De diversas maneiras, ao longo dos anos Vandal se tornou o estraga festas, aquele que coloca gosto ruim nas coisas. Sua simples presença no cenário e as marcas que de modo pioneiro o artista soteropolitano imprimiu no rap nacional ao longo dos últimos 10 anos é um incômodo, um apêndice purulento do rap nacional. Que demonstra como o mainstream nacional só pode ser habitado por artistas domados, seja tematicamente, seja nas concessões e fechamentos apontados por Vandal em Aracnídeo.
Em um cenário marcado cada vez mais pela presença de “vencedores”, artistas que conseguiram enriquecer, reverberando mantras de sucesso e de riqueza, uma música como “FÉH” é mais um tiro, um corte nos pulsos de um cenário podre. A “fé” no trabalho, talvez seja uma das coisas mais maléficas que o capitalismo imprimiu em sua era neo liberal. Jogando trabalhadores de diversas áreas – inclusive – a artística dentro dessa linha ilusória, que quer esconder o que realmente está por trás de qualquer nível de ascensão financeira, social e ou artística.
A meritocracia que é vomitada por muitos, a ilusão de que o “seu trabalho” prosperou por que “você” é talentoso, é das coisas mais nefastas que qualquer pessoa com o mínimo de senso crítico pode acreditar. Vivemos em um cenário onde se tornou “cool” falar sobre terapia, como sinônimo de busca por auto desenvolvimento, sem o mínimo de questionamento sobre as estruturas que adoecem
Falando diretamente de Salvador, na mesma cidade em que Vandal surgiu e por onde transita, vemos um fenômeno histórico se repetir. Houve um tempo, onde a classe média branca de Salvador se referia às culturas negras e periféricas como coisa de “Brau”. Vandal é tipo um elo perdido de quando era OK, dizer que negros eram “Braus” “baixo astrais”. É louvável que de todas as formas Vandal mantenha um modo de ser, vestir, agir, cantar, produzir arte que vai de encontro a todas as formas glamourosas que a negritude abraçou nas redes sociais.

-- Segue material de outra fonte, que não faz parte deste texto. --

import Literature.Geometry.Lorentzian.CarterFluxEnvelopes
import Literature.Analysis.ODE.KernelTwoPointBound
import Literature.Geometry.Lorentzian.KerrSurfaceGravity
import HarnessLib

/-!
# The flux-regime Green-kernel bound for Carter's equation with its explicit constant (tortoise variable)
(namespace `Literature.Geometry.Lorentzian.Kerr`.)

Carter's radial equation `u″ + (ω² − V(ρ x)) u = 0` (`V = Kerr.sepPotential M a ω m Λ`, `ρ` a tortoise
radius; Dafermos–Rodnianski–Shlapentokh-Rothman arXiv:1402.7034 §5.2.3) in the FLUX REGIME `ωσ > 0`,
`σ := ω − mω₊` (horizon flux `−σ` and infinity flux `ω` of the same sign: non-superradiant, off the
threshold). For the horizon- and infinity-normalised pair `u_𝓗, u_𝓘` (`‖u_𝓗‖ → 1`, `‖u_𝓗′‖ → |σ|` at
`−∞`; `‖u_𝓘‖ → 1`, `‖u_𝓘′‖ → |ω|` at `+∞`) and GIVEN the census of the full potential at this frequency
(`{r > r₊ : ω² ≤ V r}` order-connected: no well), this file proves the two-point bound

  `‖u_𝓗(x)‖ · ‖u_𝓘(x′)‖ ≤ K(σ, ω, η, Φ, R, L, E) · ‖u_𝓗 u_𝓘′ − u_𝓘 u_𝓗′‖`,  `x ≤ x′`,

with the EXPLICIT kernel constant `K` of `CarterFluxBookkeeping.lean` (there bounded by a power of the
master variable `Y ≍ Λ/κ`), `Φ = ω² + 6Λ/M²`, `R = max(7M, √(12Λ)/|ω|, 1/(Mω²))`,
`L = (25/κ)log(2496Λ/(σ²M²))`, `E = exp(2ηL)`, for any auxiliary `0 < η` with `η² ≤ σ²/4`, `η² ≤ 6/M²`:

* `forbidden_interval` — the census, read through the strictly increasing bijection `ρ : ℝ → (r₊, ∞)`,
  and the positivity of the coefficient `φ = ω² − V∘ρ` on the horizon zone (`coeff_mem_Icc_of_horizonZone`,
  `φ ≥ σ²/2`) and on the far region (`half_sq_le_omega_sq_sub_sepPotential`, `φ ≥ ω²/2`) make the
  forbidden set empty or a single compact interval `[b₁, b₂]` with `ρ b₁ ≤ 7M`, `ρ b₂ < R`
  (`exists_Icc_eq_of_ordConnected_nonpos`, `carter_coeff_monotoneOn_far`);
* `fluxRegime_kernel_le` — the one-sided envelopes of `CarterFluxEnvelopes.lean` (`carter_envelope_H` on
  `(−∞, b₁]`, `carter_envelope_I` on `[b₂, ∞)`, plus `carter_envelope_I_horizonZone` when there is no
  barrier) fed into the generic two-point bounds of `Literature.Analysis.ODE.KernelTwoPointBound`
  (`kernel_le_of_envelopes_barrier`; `kernel_le_of_envelope_right` without barrier), the barrier length
  being at most `L + (7/5)R` (`IsTortoiseRadius.tameZone_length_le`, `IsTortoiseRadius.sub_le_mul_sub`).

No asymptotic analysis enters. This is the analytic core of the flux-regime part of the Λ-polynomial cone
kernel bound of the near-extremal Kerr programme; what is NOT here: the cone arithmetic turning `K` into
`C(M,δ)Λ^Nκ^{-N}` (`CarterConeArithmetic.lean`, `CarterFluxBookkeeping.lean`) and anything about the
threshold sliver `|σ| ≲ κ` or the superradiant regime.

## References
* M. Dafermos, I. Rodnianski, Y. Shlapentokh-Rothman, arXiv:1402.7034 = Ann. of Math. 183 (2016),
  §§5.2.3, 6.3, 8 (key `DafermosRodnianskiShlapentokhrothman2014`); the assembly is folklore
  (diagonal/two-point resolvent kernel of a one-barrier Schrödinger operator with flux normalisation).
* R. Teixeira da Costa, Commun. Math. Phys. 378 (2020), Prop. 2.20 (fluxes of the normalised pair).
-/

noncomputable section

open Filter Set Literature.Analysis.ODE
open scoped _root_.Topology _root_.ComplexConjugate

namespace Literature.Geometry.Lorentzian

namespace Kerr

section Structural

variable {M a ω Λ : ℝ} {m : ℤ} {ρ : ℝ → ℝ}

Vandal escolheu o mês de agosto – agora findo – para lançar o single FÉH, onde seu catolicismo – fora de moda, cafona – e uma clara homenagem a Batatinha em seu centenário caminhassem juntos. Para quem não conhece, Batatinha foi um dos maiores sambistas da história da música brasileira, dono de uma discografia impecável composta por discos como o Toalha da Saudade (1976). Nascido Oscar da Penha em 1924, Batatinha é mais um dos nossos grandes gênios da negritude Brasileira que não recebeu em vida o reconhecimento devido a sua obra. Ele faleceu em 3 de Janeiro de 1997, aos 72 anos. Já Irmã Dulce, foi uma freira que se notabilizou pelo cuidado com pessoas pobres e desvalidas, tendo dedicado toda a sua vida a obras sociais, em 2013 ela foi beatificada e em 2019 se tornou a primeira santa nascida no Brasil.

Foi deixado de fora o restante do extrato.